SENS4 Notes at Ouroboros, Part 2
You'll find a few more posts on SENS4 conference sessions at the group science of aging blog Ouroboros, to go along with the other coverage from previous days:
Links to the latest Ouroboros posts follow, starting with a clever use of modern abilities in nanotechnology: if you can somehow tag cells (such as age-damaged immune cells) with a magnetic nanoparticle, then you can use a magnetic field to selectively remove them from a fluid environment:
SENS4, Session 15: Rejuvenating the immune system
Justin Rebo spoke about some initial experiments that show it’s feasible to selectively remove anergic T cells from old mice. The basic idea: remove some blood from a mouse; mix it with some selective superparamagnetic antibodies; clean the blood by applying a magnet to separate out tagged cells; put it back into the animal.
SENS4, Session 16: Delivering genes, proteins and larger structures in vivo
Carlos Barbas talked about altering the activity of individual genes using zinc finger recombinases. They have developed an automated approach for producing enzymes that can accurately target any region of DNA, and made it publicly available.
SENS4, Session 18: Recent advances in cell therapies
Daniel Kraft spoke about stem cell transplantation in bone marrow. They developed an alternative method of 'making room' in bone marrow for new stem cells that uses antibodies (which is much less toxic than chemotherapy, the usual approach). Also, they developed MarrowMiner, a faster and less painful way to extract bone marrow from a donor using only a single entry site - previous methods require making hundreds of individual needle jabs.
SENS4, Session 21: Tissue engineering
Sally Dickinson spoke about the first transplant of a tissue-engineered airway, which took place in June 2008. She played a cool video explaining the whole procedure, which is up on youtube.
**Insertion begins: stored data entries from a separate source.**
import Mathlib
import Summits.Ventures.PercRepro2.HCov
import Summits.Ventures.PercRepro2.HCovCubic
import Summits.Ventures.PercRepro2.TriDisagreement
import Summits.Ventures.PercRepro2.TriDisagreementPinned
import Summits.Ventures.PercRepro2.TypedSplit
import Summits.Ventures.PercRepro2.OneTypedEdge
import Summits.Ventures.PercRepro2.TypedSeries
import Summits.Ventures.PercRepro2.StarPattern
import Summits.Ventures.PercRepro2.StarIdentities
import Summits.Ventures.PercRepro2.StarDebt
import Summits.Ventures.PercRepro2.StarPairsBone

/-!
# The type-2 pair bases of a star are typed counts of the graph itself (blind cell PercRepro2,
p1 g12; the graph-row reading of the one-rung objects after NEG-108, part I′)

A PAIR block `{s_i, s_j}` of the star at `y` open in a copy is `y` as a series vertex between
`u_i` and `u_j`; pinning `s_j` OPEN (in every copy) and typing `s_i` realises the pair base as a
typed count of the graph `G` itself on the minor `(insert s_i F₀, z₀[s_j ↦ open])`: in the copies
where `s_i` is closed `y` is pendant at `u_j` and invisible (`patCount_close_*`). So

* `B(p₁) = N(G; s_i of type 1, s_j open)` (`StarPairsBone.lean`);
* `B(p₂) = N(G; s_i of type 2, s_j open)` (**`Btype2_01_eq_typedCount`**, …);
* `B(p₁, q₁) = N(G; the two other star edges of type 1, the shared one open)`
  (**`Btwo_01_02_eq_typedCount`**, `Btwo_01_12_…`, `Btwo_02_12_…`).

Consequently every pair-block object of the debt identities (`star_212`, `star_122`:
`B(01₁,02₁)`, `B(02₂)`, `B(02₁,12₁)`, …) is an instance of the GRAPH row 2′TRI on a minor of `G`
(`G` itself, unmarked vertices allowed); the only one-rung objects that are not are those with
the triple block `T` (`B(T₁)`, `B(T₂)`, `E(T;p) = B(p₁,T₁) − B(T₁)`, `Λ(01;02;12)`). Identities only.
-/

namespace Summit.Ventures.PercRepro2

open CovForm CovForm.OneTyped CovForm.TypedRed

namespace StarPattern

section Pairs

variable {V : Type*} {E : Type*} [Fintype E] [DecidableEq E] {R : Type*} [Field R]
  {ends : E → Sym2 V} {o a₁ a₂ a₃ b : V} {s₁ s₂ s₃ : E} {y u₁ u₂ u₃ : V} {F₀ : Finset E}
  {z₀ : Config E}

/-- **The type-`2` pair base `B(01₂)` is a typed count of the graph**: `s₂` pinned open,
`s₁` of type `2`. -/
theorem Btype2_01_eq_typedCount (D : StarData ends o a₁ a₂ a₃ b s₁ s₂ s₃ y u₁ u₂ u₃ F₀ z₀)
    (τ : E → ℕ) (hz₁ : z₀ s₁ = false) (hz₂ : z₀ s₂ = false) (hz₃ : z₀ s₃ = false) :
    typedCount (insert s₁ F₀) (Function.update z₀ s₂ true) (Function.update τ s₁ 2)
        (K3 ends o a₁ a₂ a₃ b : Config E → Config E → Config E → R) =
      Btype2 ends o a₁ a₂ a₃ b s₁ s₂ s₃ F₀ z₀ τ (true, true, false) := by
  rw [typedCount_split (insert s₁ F₀) s₁ (Finset.mem_insert_self _ _)]
  simp only [Function.update_self, Finset.erase_insert D.hF₁, sum_bool3_two]
  rw [pinned_term_21 D τ hz₁ hz₂ hz₃, pinned_term_21 D τ hz₁ hz₂ hz₃,
    pinned_term_21 D τ hz₁ hz₂ hz₃]
  rw [patCount_close_w D τ _ _ (Or.inr (Or.inl rfl)), patCount_close_y D τ _ (Or.inr (Or.inl rfl)),
    patCount_close_x D τ (Or.inr (Or.inl rfl))]
  unfold Btype2
  ring

/-- **The type-`2` pair base `B(02₂)` is a typed count of the graph**: `s₃` pinned open,
`s₁` of type `2`. -/
theorem Btype2_02_eq_typedCount (D : StarData ends o a₁ a₂ a₃ b s₁ s₂ s₃ y u₁ u₂ u₃ F₀ z₀)
    (τ : E → ℕ) (hz₁ : z₀ s₁ = false) (hz₂ : z₀ s₂ = false) (hz₃ : z₀ s₃ = false) :
    typedCount (insert s₁ F₀) (Function.update z₀ s₃ true) (Function.update τ s₁ 2)
        (K3 ends o a₁ a₂ a₃ b : Config E → Config E → Config E → R) =
      Btype2 ends o a₁ a₂ a₃ b s₁ s₂ s₃ F₀ z₀ τ (true, false, true) := by
  rw [typedCount_split (insert s₁ F₀) s₁ (Finset.mem_insert_self _ _)]
  simp only [Function.update_self, Finset.erase_insert D.hF₁, sum_bool3_two]
  rw [pinned_term_31 D τ hz₁ hz₂ hz₃, pinned_term_31 D τ hz₁ hz₂ hz₃,
    pinned_term_31 D τ hz₁ hz₂ hz₃]
  rw [patCount_close_w D τ _ _ (Or.inr (Or.inr rfl)), patCount_close_y D τ _ (Or.inr (Or.inr rfl)),
    patCount_close_x D τ (Or.inr (Or.inr rfl))]
  unfold Btype2
  ring

/-- **The type-`2` pair base `B(12₂)` is a typed count of the graph**: `s₃` pinned open,
`s₂` of type `2`. -/
theorem Btype2_12_eq_typedCount (D : StarData ends o a₁ a₂ a₃ b s₁ s₂ s₃ y u₁ u₂ u₃ F₀ z₀)
    (τ : E → ℕ) (hz₁ : z₀ s₁ = false) (hz₂ : z₀ s₂ = false) (hz₃ : z₀ s₃ = false) :
    typedCount (insert s₂ F₀) (Function.update z₀ s₃ true) (Function.update τ s₂ 2)
        (K3 ends o a₁ a₂ a₃ b : Config E → Config E → Config E → R) =
      Btype2 ends o a₁ a₂ a₃ b s₁ s₂ s₃ F₀ z₀ τ (false, true, true) := by
  rw [typedCount_split (insert s₂ F₀) s₂ (Finset.mem_insert_self _ _)]
  simp only [Function.update_self, Finset.erase_insert D.hF₂, sum_bool3_two]
  rw [pinned_term_32 D τ hz₁ hz₂ hz₃, pinned_term_32 D τ hz₁ hz₂ hz₃,
    pinned_term_32 D τ hz₁ hz₂ hz₃]
  rw [patCount_close_w D τ _ _ (Or.inr (Or.inr rfl)), patCount_close_y D τ _ (Or.inr (Or.inr rfl)),
    patCount_close_x D τ (Or.inr (Or.inr rfl))]
  unfold Btype2
  ring

end Pairs

end StarPattern

end Summit.Ventures.PercRepro2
Using a donor trachea, they first treated it to remove all the donor's cells; they then took some stem cells from the patient’s bone marrow, turned them into chondrocytes, grew them up and seeded them onto the scaffold; finally, they transplanted the engineered trachea into the patient.
One of the things that stands out from the conference presentations is that the infrastructural technologies and techniques - upon which the next generation of therapies will be built - are improving in leaps and bounds. What's coming out of the labs is moving very rapidly indeed, far more rapidly than clinical development, as clinical development operates under the crushing weight of regulation. This means that there is a tremendous and growing opportunity for the development of advanced therapies and centers of medical tourism in less regulated parts of the world - and if we want to benefit from the biotechnology revolution, that is exactly what must happen.
The thing you mentioned about nanoparticles being used to tag immune system cells for removal got me thinking of another possible application. As I'm sure you know, it's de Grey's assertion the 1% of "mutant mitochondria cells" (cells taken over by mutated mitochondria that no longer produce ATP do to DNA corruption) in an older person's tissue are responsible for "poisoning" their surrounding cells with their surplus of electrons that leak out of their membranes. If the mutant mitochondrial cells could be identified, tagged, and then removed, the remaining cells would be saved from their reactive and damaging electrons. I can't imagine removing 1 percent of cells would be too damaging to an organism. I know de Grey's plan to deal with this issue is move the Mt DNA into the cell's nucleus where it could code for proteins safely, but it that proves too technically challenging, perhaps tagging and destroying the tiny percentage of malfunctioning cells in tissue could be another way to go. Of course, this is all based upon the assumption that de Grey's revised Mt free radical theory of aging is correct.